I'd like to say that having a sn child has made me more patient... but no, probably not. I try but the sleep deprivation, the constant tantrums and the constant daily battles make the patience wear thin...
BUT It has made me more understanding and more tolerant of others with special needs. I no longer judge- parents or children (or wonder what their parents did "wrong") and like the other day when I saw a group of down syndrome children I wnated to give them a hug, and their parents- not walk in the opposite direction.
I no longer expect perfection, I appreciate what I have.
I no longer compare with other chidren, I celebrate each milestone with cheers and tears, regardless of how small it is.
I CARE much more now about what other people have to deal with and I desperately want to help in any way I can- because I know how hard it is.
It takes much more to get me to react now- with my first dd I had a break down because I was told she had a lisp:rolleyes: now i think it would take a heart defect to get the same reaction and possibly not even then.
I now know just how common it is to have special needs children- they are everywhere, every day- I just didn't notice them before and if i did I probably ignored them.:o I'm not saying I was ever a heartless person It just never had the same effect on me that it does now.
i sometimes find that all I speak about is autism and I have to make myself stop and talk about other things. that's the hard part- it can consume your world. unfortunately I can also find it hard to swith off my "autism filter" in that behaviours that I ordinarily would ahve thought nothing of, I find myself thinking "hmmmmm... is it autism?" (In my kids or somebody elses.)
I guess overall I am more knowlegeable and I have a wisdom and maturity that perhaps i lacked before. I also have a desperate drive to educate others so that thye know my son is not a "retard" or stupid- it's a sad misconception and one thta our society could do without.

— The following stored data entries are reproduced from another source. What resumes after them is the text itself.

import Literature.Probability.RandomPlanarGeometry.HexSAWBrickWallStripFugacityWidthOneContactBoundaryLimit
import HarnessLib

/-!
# The corners of the density triangle: costs of full adsorption, of the rung-free walks and of the zigzag

Child module of `…ContactBoundaryLimit` (the extended rate `J̄_{y,z}` on the CLOSED density triangle, positive off the typical pair, and the LDP
limit up to the boundary).  The three vertices and the adsorbed edge of the triangle are the EXTREME PHASES of the strip walk — all steps on
the bottom wall (`(½,0)`), on the top wall (`(0,½)`), rung-free with a prescribed sharing (`(a, ½−a)`), a rung at every third step (`(1/6,1/6)`).
* §1 ★★ the extended rate there in CLOSED FORM: `J̄(½,0) = log μ₁(y,z) − ½ log y`, `J̄(0,½) = log μ₁ − ½ log z`, on the whole adsorbed edge
  `J̄(a,½−a) = log μ₁ − a log y − (½−a) log z` (AFFINE along the edge; constant when `y = z`), `J̄(1/6,1/6) = log μ₁ − (log y + log z)/6`;
* §2 ★★ all of them are POSITIVE (`rateExt_pos_of_ne`): `μ₁(y,z)² > y` (the tree's `max_lt_stripMuY₂_one_sq`, re-derived) and
  `μ₁(y,z)⁶ > yz`;
* §3 ★★★ **THE COST OF FULL ADSORPTION VANISHES AS `y → ∞`**: `0 < log μ₁(y,z) − ½ log y ≤ z/(2y(y−z))` for `y > z` — there is no adsorption
  transition at finite fugacity in width one, but the fully adsorbed phase becomes exponentially cheap like `z/(2y²)`.

## Sources
JansevanRensburg2000 §3.3 and §5 (1st ed., OUP 2000: adsorbing walks, the ends of the density interval); DemboZeitouni2010 §2.2;
BeatonBousquetMelouDeGierDuminilCopinGuttmann2014 §3.2 Proposition 6 (arXiv v5 p. 10: the strip `S_1`).  Nothing quoted AS PRINTED.
-/

noncomputable section

open Filter Topology Finset Literature.Probability.LatticeModels Literature.Probability.Percolation SimpleGraph

namespace Literature.Probability.RandomPlanarGeometry.SAW.HexBW

open WidthOneYZ Real

variable {y z : ℝ}

/-! ## §1 The extended rate at the corners and on the adsorbed edge -/

/-- ★★ **The adsorbed edge**: for every `a`, `J̄_{y,z}(a, ½ − a) = log μ₁(y,z) − a log y − (½ − a) log z` (the extended entropy vanishes
there): the rate is AFFINE along the edge of rung-free walks. [cite: JansevanRensburg2000, §3.3 (1st ed.; lane statement)] -/
theorem rateExt_adsorbedEdge (y z a : ℝ) :
    Real.log (stripMuY₂ 1 y z) - a * Real.log y - (1 / 2 - a) * Real.log z -
        (negMulLog (1 - 2 * a - 2 * (1 / 2 - a)) +
          (negMulLog (4 * a + 2 * (1 / 2 - a) - 1) + negMulLog (2 * a + 4 * (1 / 2 - a) - 1) - negMulLog (2 * a) -
            negMulLog (2 * (1 / 2 - a))) / 2) =
      Real.log (stripMuY₂ 1 y z) - a * Real.log y - (1 / 2 - a) * Real.log z := by
  have e1 : (1 : ℝ) - 2 * a - 2 * (1 / 2 - a) = 0 := by ring
  have e2 : (4 : ℝ) * a + 2 * (1 / 2 - a) - 1 = 2 * a := by ring
  have e3 : (2 : ℝ) * a + 4 * (1 / 2 - a) - 1 = 2 * (1 / 2 - a) := by ring
  rw [e1, e2, e3, negMulLog_zero]; ring

/-- ★★ **The bottom vertex**: `J̄_{y,z}(½, 0) = log μ₁(y,z) − ½ log y` — the exponential cost of FULL ADSORPTION on the bottom wall.
[cite: JansevanRensburg2000, §3.3 (1st ed.; lane statement)] -/
theorem rateExt_vertex_half_zero (y z : ℝ) :
    Real.log (stripMuY₂ 1 y z) - 1 / 2 * Real.log y - 0 * Real.log z -
        (negMulLog (1 - 2 * (1 / 2) - 2 * 0) +
          (negMulLog (4 * (1 / 2) + 2 * 0 - 1) + negMulLog (2 * (1 / 2) + 4 * 0 - 1) - negMulLog (2 * (1 / 2)) - negMulLog (2 * 0)) / 2) =
      Real.log (stripMuY₂ 1 y z) - Real.log y / 2 := by
  norm_num [negMulLog_zero, negMulLog_one]; ring

/-- ★★ **The top vertex**: `J̄_{y,z}(0, ½) = log μ₁(y,z) − ½ log z`. [cite: JansevanRensburg2000, §3.3 (1st ed.; lane statement)] -/
theorem rateExt_vertex_zero_half (y z : ℝ) :
    Real.log (stripMuY₂ 1 y z) - 0 * Real.log y - 1 / 2 * Real.log z -
        (negMulLog (1 - 2 * 0 - 2 * (1 / 2)) +
          (negMulLog (4 * 0 + 2 * (1 / 2) - 1) + negMulLog (2 * 0 + 4 * (1 / 2) - 1) - negMulLog (2 * 0) - negMulLog (2 * (1 / 2))) / 2) =
      Real.log (stripMuY₂ 1 y z) - Real.log z / 2 := by
  norm_num [negMulLog_zero, negMulLog_one]; ring

/-- ★★ **The zigzag vertex**: `J̄_{y,z}(1/6, 1/6) = log μ₁(y,z) − (log y + log z)/6` — the cost of a rung at every third step.
[cite: JansevanRensburg2000, §3.3 (1st ed.; lane statement)] -/
theorem rateExt_zigzag (y z : ℝ) :
    Real.log (stripMuY₂ 1 y z) - 1 / 6 * Real.log y - 1 / 6 * Real.log z -
        (negMulLog (1 - 2 * (1 / 6) - 2 * (1 / 6)) +
          (negMulLog (4 * (1 / 6) + 2 * (1 / 6) - 1) + negMulLog (2 * (1 / 6) + 4 * (1 / 6) - 1) - negMulLog (2 * (1 / 6)) -
            negMulLog (2 * (1 / 6))) / 2) =
      Real.log (stripMuY₂ 1 y z) - (Real.log y + Real.log z) / 6 := by
  have e1 : (1 : ℝ) - 2 * (1 / 6) - 2 * (1 / 6) = 1 / 3 := by norm_num
  have e2 : (4 : ℝ) * (1 / 6) + 2 * (1 / 6) - 1 = 0 := by norm_num
  have e3 : (2 : ℝ) * (1 / 6) + 4 * (1 / 6) - 1 = 0 := by norm_num
  have e4 : (2 : ℝ) * (1 / 6) = 1 / 3 := by norm_num
  rw [e1, e2, e3, e4, negMulLog_zero]; ring

/-! ## §2 Positivity at the corners -/

/-- ★★ **`μ₁(y,z)² > y` via the boundary LDP** (the cost of full adsorption is positive: `(½,0)` is not the typical pair).  The inequality is
the tree's `max_lt_stripMuY₂_one_sq`; here it is the positivity of the extended rate at the bottom vertex.
[cite: JansevanRensburg2000, §3.3 (1st ed.; lane statement); BeatonBousquetMelouDeGierDuminilCopinGuttmann2014, §3.2 Proposition 6 (arXiv v5 p. 10)] -/
theorem adsorptionCost_pos (hy : 0 < y) (hz : 0 < z) : 0 < Real.log (stripMuY₂ 1 y z) - Real.log y / 2 := by
  obtain ⟨t1, -, -⟩ := contactB_mem_triangle hy hz
  have hne : ((1 / 2 : ℝ), (0 : ℝ)) ≠ (contactB y z, contactB z y) := by
    intro h
    have e1 := (Prod.mk.inj h).1
    have e2 := (Prod.mk.inj h).2
    linarith
  have h := rateExt_pos_of_ne hy hz (x₁ := 1 / 2) (x₂ := 0) (by norm_num) (by norm_num) (by norm_num) hne
  rw [rateExt_vertex_half_zero] at h
  exact h

/-- ★★ **`μ₁(y,z)⁶ > yz`**: the cost of the zigzag is positive (`(1/6,1/6)` is not the typical pair: `b + b' < ½` while the zigzag has
`1/6 + 1/6 = 1/3`… it is interior-adjacent but never typical since the typical rung density is `< 1/3`).
[cite: JansevanRensburg2000, §3.3 (1st ed.; lane statement)] -/
theorem zigzagCost_pos (hy : 0 < y) (hz : 0 < z) : 0 < Real.log (stripMuY₂ 1 y z) - (Real.log y + Real.log z) / 6 := by
  obtain ⟨-, t2, t3⟩ := contactB_mem_triangle hy hz
  have hne : ((1 / 6 : ℝ), (1 / 6 : ℝ)) ≠ (contactB y z, contactB z y) := by
    intro h
    have e1 := (Prod.mk.inj h).1
    have e2 := (Prod.mk.inj h).2
    linarith
  have h := rateExt_pos_of_ne hy hz (x₁ := 1 / 6) (x₂ := 1 / 6) (by norm_num) (by norm_num) (by norm_num) hne
  rw [rateExt_zigzag] at h
  exact h

/-- The same as an algebraic inequality: `y·z < μ₁(y,z)⁶`. [cite: BeatonBousquetMelouDeGierDuminilCopinGuttmann2014, §3.2 Proposition 6 (arXiv v5 p. 10; lane statement)] -/
theorem mul_lt_stripMuY₂_one_pow_six (hy : 0 < y) (hz : 0 < z) : y * z < stripMuY₂ 1 y z ^ 6 := by
  have h := zigzagCost_pos hy hz
  have hμ := stripMuY₂_pos 1 hy hz
  have h6 : Real.log (y * z) < Real.log (stripMuY₂ 1 y z ^ 6) := by
    rw [Real.log_mul hy.ne' hz.ne', Real.log_pow]; push_cast; linarith
  exact (Real.log_lt_log_iff (mul_pos hy hz) (pow_pos hμ 6)).1 h6

/-! ## §3 The cost of full adsorption vanishes as `y → ∞` -/

/-- ★★★ **NO ADSORPTION TRANSITION AT FINITE FUGACITY, QUANTIFIED**: for `y > z > 0`,
`0 < log μ₁(y,z) − ½ log y ≤ z/(2y(y − z))` — the exponential cost per step of the fully bottom-adsorbed phase is positive for every finite `y`
but decays like `z/(2y²)` (the tree's `stripMuY₂_one_sq_sub_le`: `s − y ≤ z/(y−z)`, and `log(s/y) ≤ (s−y)/y`).
[cite: JansevanRensburg2000, §5 (1st ed.: adsorbing walks, the adsorbed phase; lane statement); BeatonBousquetMelouDeGierDuminilCopinGuttmann2014, §3.2 Proposition 6 (arXiv v5 p. 10)] -/
theorem adsorptionCost_le (hy : 0 < y) (hz : 0 < z) (hzy : z < y) :
    Real.log (stripMuY₂ 1 y z) - Real.log y / 2 ≤ z / (2 * y * (y - z)) := by
  have hμ := stripMuY₂_pos 1 hy hz
  set s := stripMuY₂ 1 y z ^ 2 with hs
  have hsy : y < s := lt_of_le_of_lt (le_max_left _ _) (max_lt_stripMuY₂_one_sq hy hz)
  have hs0 : 0 < s := hy.trans hsy
  have hsub : s - y ≤ z / (y - z) := (stripMuY₂_one_sq_sub_le hy hz).1 hzy
  have hyz : 0 < y - z := by linarith
  -- `log μ₁ − ½ log y = ½ log(s/y) ≤ ½ (s/y − 1)`
  have e : Real.log (stripMuY₂ 1 y z) - Real.log y / 2 = Real.log (s / y) / 2 := by
    rw [Real.log_div hs0.ne' hy.ne', hs, Real.log_pow]; push_cast; ring
  rw [e]
  have h1 : Real.log (s / y) ≤ s / y - 1 := Real.log_le_sub_one_of_pos (div_pos hs0 hy)
  have h2 : s / y - 1 = (s - y) / y := by field_simp
  have h3 : (s - y) / y ≤ (z / (y - z)) / y := div_le_div_of_nonneg_right hsub hy.le
  have h4 : (z / (y - z)) / y = z / (y * (y - z)) := by rw [div_div, mul_comm]
  have h5 : z / (2 * y * (y - z)) = (z / (y * (y - z))) / 2 := by field_simp
  rw [h5]
  linarith

/-- ★★★ **The cost of full adsorption tends to `0` as `y → ∞`** (at fixed `z > 0`). [cite: JansevanRensburg2000, §5 (1st ed.; lane statement)] -/
theorem tendsto_adsorptionCost_atTop (hz : 0 < z) :
    Tendsto (fun y : ℝ => Real.log (stripMuY₂ 1 y z) - Real.log y / 2) atTop (𝓝 0) := by
  -- squeeze between `0` and `z/(2y(y−z)) → 0`
  have hup : Tendsto (fun y : ℝ => z / (2 * y * (y - z))) atTop (𝓝 0) := by
    have h1 : Tendsto (fun y : ℝ => 2 * y * (y - z)) atTop atTop := by
      have a : Tendsto (fun y : ℝ => y - z) atTop atTop := tendsto_atTop_add_const_right _ (-z) tendsto_id
      have b : Tendsto (fun y : ℝ => 2 * y) atTop atTop := tendsto_id.const_mul_atTop (by norm_num)
      exact b.atTop_mul_atTop₀ a
    exact h1.const_div_atTop z |>.congr fun y => by ring_nf
  refine tendsto_of_tendsto_of_tendsto_of_le_of_le' tendsto_const_nhds hup ?_ ?_
  · filter_upwards [Filter.eventually_gt_atTop 0] with y hy
    exact (adsorptionCost_pos hy hz).le
  · filter_upwards [Filter.eventually_gt_atTop z] with y hy
    exact adsorptionCost_le (hz.trans hy) hz hy

end Literature.Probability.RandomPlanarGeometry.SAW.HexBW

At the end of the day I want to make this world a better place for my son and every other sn child. I guess in that way I can accept that it happened to us for a reason.:)
shelley05
29-10-2008, 07:51
Absolutely it does change you! I cope best when I take on one day at a time and make that day as enjoyable as possible, whereas once my life was looking forward to this and that but not really enjoying the now.
I look at DS doing the simplest of things and just thinking how amazing he is. I never really knew about resilience until I was blessed with him and met others like him. I would go mad with the constant itching, blood tests, hospitalizations, specialist appointments being poked and prodded constantly, medications etc. He is such a happy little boy I just look at him and he gives me strength.
Not only has it changed me it has changed the whole family in the way they think of special needs children and can relate, appreciate and better understand.
I really try to have a positive outlook. At times it is so hard though when you look at your little one and have no control over what is happening and will happen to him. It would be impossible to go through all we go through and not be changed!